Stored data entries

import Summits.Schanuel.Schanuel.Theorems.ZilberEacCylinderCriterion
import HarnessLib

/-!
# Arbitrary base branches, CV: CURVES OVER `ℚ̄` WITH A VERTICAL ASYMPTOTE — the complete verdict
# by the index swap (O91, first step)

HONEST FRAMING.  Cell `pub-schanuel` (Zilber's Exponential-Algebraic Closedness, case ladder;
host summit Schanuel), seat 2, gen 33.  File CIV: over every `ℚ̄`-curve of `x₁`-degree `≥ 2`
with a HORIZONTAL asymptote (and irreducible transpose) every surface of Mantova–Masser's case is
dense.  The problem is symmetric under the simultaneous swap `x₀ ↔ x₁`, `y₀ ↔ y₁` (file XCVIII:
`indexSwapped`), which turns a VERTICAL asymptote `x₀ → θ` (`x₁ → ∞`) into a horizontal one:
**`unprojectedDense_of_mmCase_topRowRoot_algebraic_swap`** — `F ∈ ℚ̄[x₀][x₁]` irreducible whose
transpose `Ft` is irreducible of degree `≥ 2` with a root of ITS top row: every surface of the
case over `{F = 0}` is dense; e.g. EVERY surface over the graph `x₀² + x₀x₁ + x₁ = 0`
(`x₁ = -x₀²/(x₀+1)`, vertical asymptote `x₀ → -1`): **`unprojectedDense_of_mmCase_conicEt_all`**.
What this is NOT: curves with neither a horizontal nor a vertical asymptote (Fermat cubic,
`x₁² = x₀³ + 1`) — OPEN for non-cylinders; transcendental coefficients; Fib(3,2); EC(3,2) — OPEN;
the question OPEN in general; NOT Schanuel's conjecture (neither used nor implied); EAC ⇏ SC.
-/

noncomputable section

open Filter Topology Set Complex Polynomial
open Literature.NumberTheory.Transcendental Literature.ModelTheory.Zilber
open Literature.ModelTheory.ExponentialFields

set_option linter.dupNamespace false

namespace Summit.Schanuel.Schanuel.Theorems

section HorizontalVerticalAsymptote

variable (F : ℂ[X][X])

/-- **Curves over `ℚ̄` with a vertical asymptote: every surface of the case is dense.**  `F`
irreducible with algebraic coefficients; its transpose `Ft` (`Ft(x, y) = F(y, x)`) irreducible of
degree `≥ 2` in its main variable with a root of its top row; `Ft₃` = `Ft` inside `ℂ[X₀, X₁, X₂]`
(through its values).  Then every `W` of Mantova–Masser's case with base curve `{F = 0}` has
Zariski-dense exponential points. [cite: MantovaMasser2023, §1 Further remarks, p. 5 (the
question, open in general)] (new) -/
theorem unprojectedDense_of_mmCase_topRowRoot_algebraic_swap (hFirr : Irreducible F)
    (halg : ∀ i j, IsAlgebraic ℚ ((F.coeff j).coeff i)) (Ft : ℂ[X][X])
    (hFt : ∀ x y : ℂ, (Ft.map (Polynomial.evalRingHom x)).eval y =
      (F.map (Polynomial.evalRingHom y)).eval x)
    (hFtirr : Irreducible Ft) (hnt : 2 ≤ Ft.natDegree) (N : ℕ) (hN : ∀ j, (Ft.coeff j).natDegree ≤ N)
    (T : ℂ[X]) (hT : ∀ j, T.coeff j = (Ft.coeff j).coeff N) (hT0 : T ≠ 0) {θ : ℂ} (hTθ : T.IsRoot θ)
    (Ft₃ : MvPolynomial (Fin 3) ℂ)
    (hFt₃ : ∀ v : Fin 3 → ℂ, MvPolynomial.eval v Ft₃ = (Ft.map (Polynomial.evalRingHom (v 0))).eval (v 1))
    {W : Set (Fin 2 ⊕ Fin 2 → ℂ)} (hmm : MMCaseDimPiOneFree W)
    (hbase : MvPolynomial.zeroLocus ℂ (MvPolynomial.vanishingIdeal ℂ (projAdd '' (W ∩ torusLocus ℂ 2))) =
      {x : Fin 2 → ℂ | (F.map (Polynomial.evalRingHom (x 0))).eval (x 1) = 0}) :
    UnprojectedDense W := by
  classical
  have hmm' : MMCaseDimPiOneFree (indexSwapped W) := mmCaseDimPiOneFree_indexSwapped hmm
  have hbase' : MvPolynomial.zeroLocus ℂ (MvPolynomial.vanishingIdeal ℂ
      (projAdd '' (indexSwapped W ∩ torusLocus ℂ 2))) =
      {x : Fin 2 → ℂ | (Ft.map (Polynomial.evalRingHom (x 0))).eval (x 1) = 0} := by
    ext x
    rw [mem_zeroLocus_vanishingIdeal_projAdd_indexSwapped, hbase]
    simp only [Set.mem_setOf_eq, Function.comp_apply, Equiv.swap_apply_left,
      Equiv.swap_apply_right, hFt]
  have h := unprojectedDense_of_mmCase_topRowRoot_algebraic Ft hFtirr hnt N hN T hT hT0 hTθ F
    (fun x y => (hFt y x).symm) hFirr halg Ft₃ hFt₃ hmm' hbase'
  rw [← indexSwapped_indexSwapped W]
  exact unprojectedDense_indexSwapped h

/-- **Every surface of Mantova–Masser's case over the graph `x₀² + x₀x₁ + x₁ = 0`
(`x₁ = -x₀²/(x₀ + 1)`, vertical asymptote `x₀ → -1`) is dense** — the transpose is the conic
`x₁² + x₀x₁ + x₀` of file CI. [cite: MantovaMasser2023, §1 Further remarks, p. 5 (the question,
open in general)] (new) -/
theorem unprojectedDense_of_mmCase_conicEt_all {W : Set (Fin 2 ⊕ Fin 2 → ℂ)}
    (hmm : MMCaseDimPiOneFree W)
    (hbase : MvPolynomial.zeroLocus ℂ (MvPolynomial.vanishingIdeal ℂ (projAdd '' (W ∩ torusLocus ℂ 2))) =
      {x : Fin 2 → ℂ | x 0 ^ 2 + x 0 * x 1 + x 1 = 0}) :
    UnprojectedDense W := by
  classical
  -- `F = (x₀ + 1)·x₁ + x₀²` (in `x₁` over `ℂ[x₀]`), transpose = the conic
  set Fg : ℂ[X][X] := Polynomial.C (X + 1 : ℂ[X]) * X + Polynomial.C (X ^ 2 : ℂ[X]) with hFg
  have hFgev : ∀ x y : ℂ, (Fg.map (Polynomial.evalRingHom x)).eval y = (x + 1) * y + x ^ 2 := by
    intro x y; simp [hFg]
  have hc0 : Fg.coeff 0 = X ^ 2 := by
    rw [hFg, Polynomial.coeff_add, Polynomial.coeff_C_mul, Polynomial.coeff_X_zero, mul_zero, zero_add,
      Polynomial.coeff_C_zero]
  have hc1 : Fg.coeff 1 = X + 1 := by
    rw [hFg, Polynomial.coeff_add, Polynomial.coeff_C_mul, Polynomial.coeff_X_one, mul_one,
      Polynomial.coeff_C, if_neg one_ne_zero, add_zero]
  have hcj : ∀ j, 2 ≤ j → Fg.coeff j = 0 := by
    intro j hj
    rw [hFg, Polynomial.coeff_add, Polynomial.coeff_C_mul, Polynomial.coeff_X, Polynomial.coeff_C,
      if_neg (by omega), if_neg (by omega), mul_zero, add_zero]
  have hFgdeg : Fg.degree = 1 := by
    rw [hFg]; compute_degree!; exact Polynomial.X_add_C_ne_zero 1
  have hFgirr : Irreducible Fg := by
    refine Polynomial.irreducible_of_degree_eq_one_of_isRelPrime_coeff hFgdeg ?_
    rw [hc0, hc1]
    exact (show IsCoprime (X ^ 2 : ℂ[X]) (X + 1) from ⟨1, 1 - X, by ring⟩).isRelPrime
  have halg : ∀ i j, IsAlgebraic ℚ ((Fg.coeff j).coeff i) := by
    intro i j
    have h01 : (Fg.coeff j).coeff i = 0 ∨ (Fg.coeff j).coeff i = 1 := by
      rcases j with _ | _ | j
      · rw [hc0, Polynomial.coeff_X_pow]; split_ifs <;> simp
      · rw [hc1, Polynomial.coeff_add, Polynomial.coeff_X, Polynomial.coeff_one]
        rcases i with _ | _ | i <;> simp
      · rw [hcj (j + 2) (by omega), Polynomial.coeff_zero]; simp
    rcases h01 with h | h
    · rw [h]; exact isAlgebraic_zero
    · rw [h]; exact isAlgebraic_one
  have hswap : ∀ x y : ℂ, (((X ^ 2 + Polynomial.C (X : ℂ[X]) * X + Polynomial.C (X : ℂ[X]) :
      ℂ[X][X])).map (Polynomial.evalRingHom x)).eval y = (Fg.map (Polynomial.evalRingHom y)).eval x := by
    intro x y; rw [hFgev, conicE_eval]; ring
  have hF₃ev : ∀ v : Fin 3 → ℂ, MvPolynomial.eval v (MvPolynomial.X 1 ^ 2 +
      MvPolynomial.X 0 * MvPolynomial.X 1 + MvPolynomial.X 0 : MvPolynomial (Fin 3) ℂ) =
      ((X ^ 2 + Polynomial.C (X : ℂ[X]) * X + Polynomial.C (X : ℂ[X]) : ℂ[X][X]).map
        (Polynomial.evalRingHom (v 0))).eval (v 1) := by
    intro v; rw [conicE_eval]; simp
  refine unprojectedDense_of_mmCase_topRowRoot_algebraic_swap Fg hFgirr halg _ hswap conicE_irreducible
    (by rw [conicE_natDegree]) 1 (fun j => ?_) (X + 1) (fun j => ?_) (Polynomial.X_add_C_ne_zero 1)
    (θ := -1) (by simp) _ hF₃ev hmm (by rw [hbase]; ext x; simp only [Set.mem_setOf_eq, hFgev]; ring_nf)
  · rw [conicE_coeff]; split_ifs <;> simp
  · rw [conicE_coeff, Polynomial.coeff_add, Polynomial.coeff_X, Polynomial.coeff_one]
    rcases j with _ | _ | _ | j <;> simp [Polynomial.coeff_one]

end HorizontalVerticalAsymptote

end Summit.Schanuel.Schanuel.Theorems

- _Exercise brief_: Going through the entries above, report how many lines contain the word "hFgirr", with no other text.

- _Reply_: 2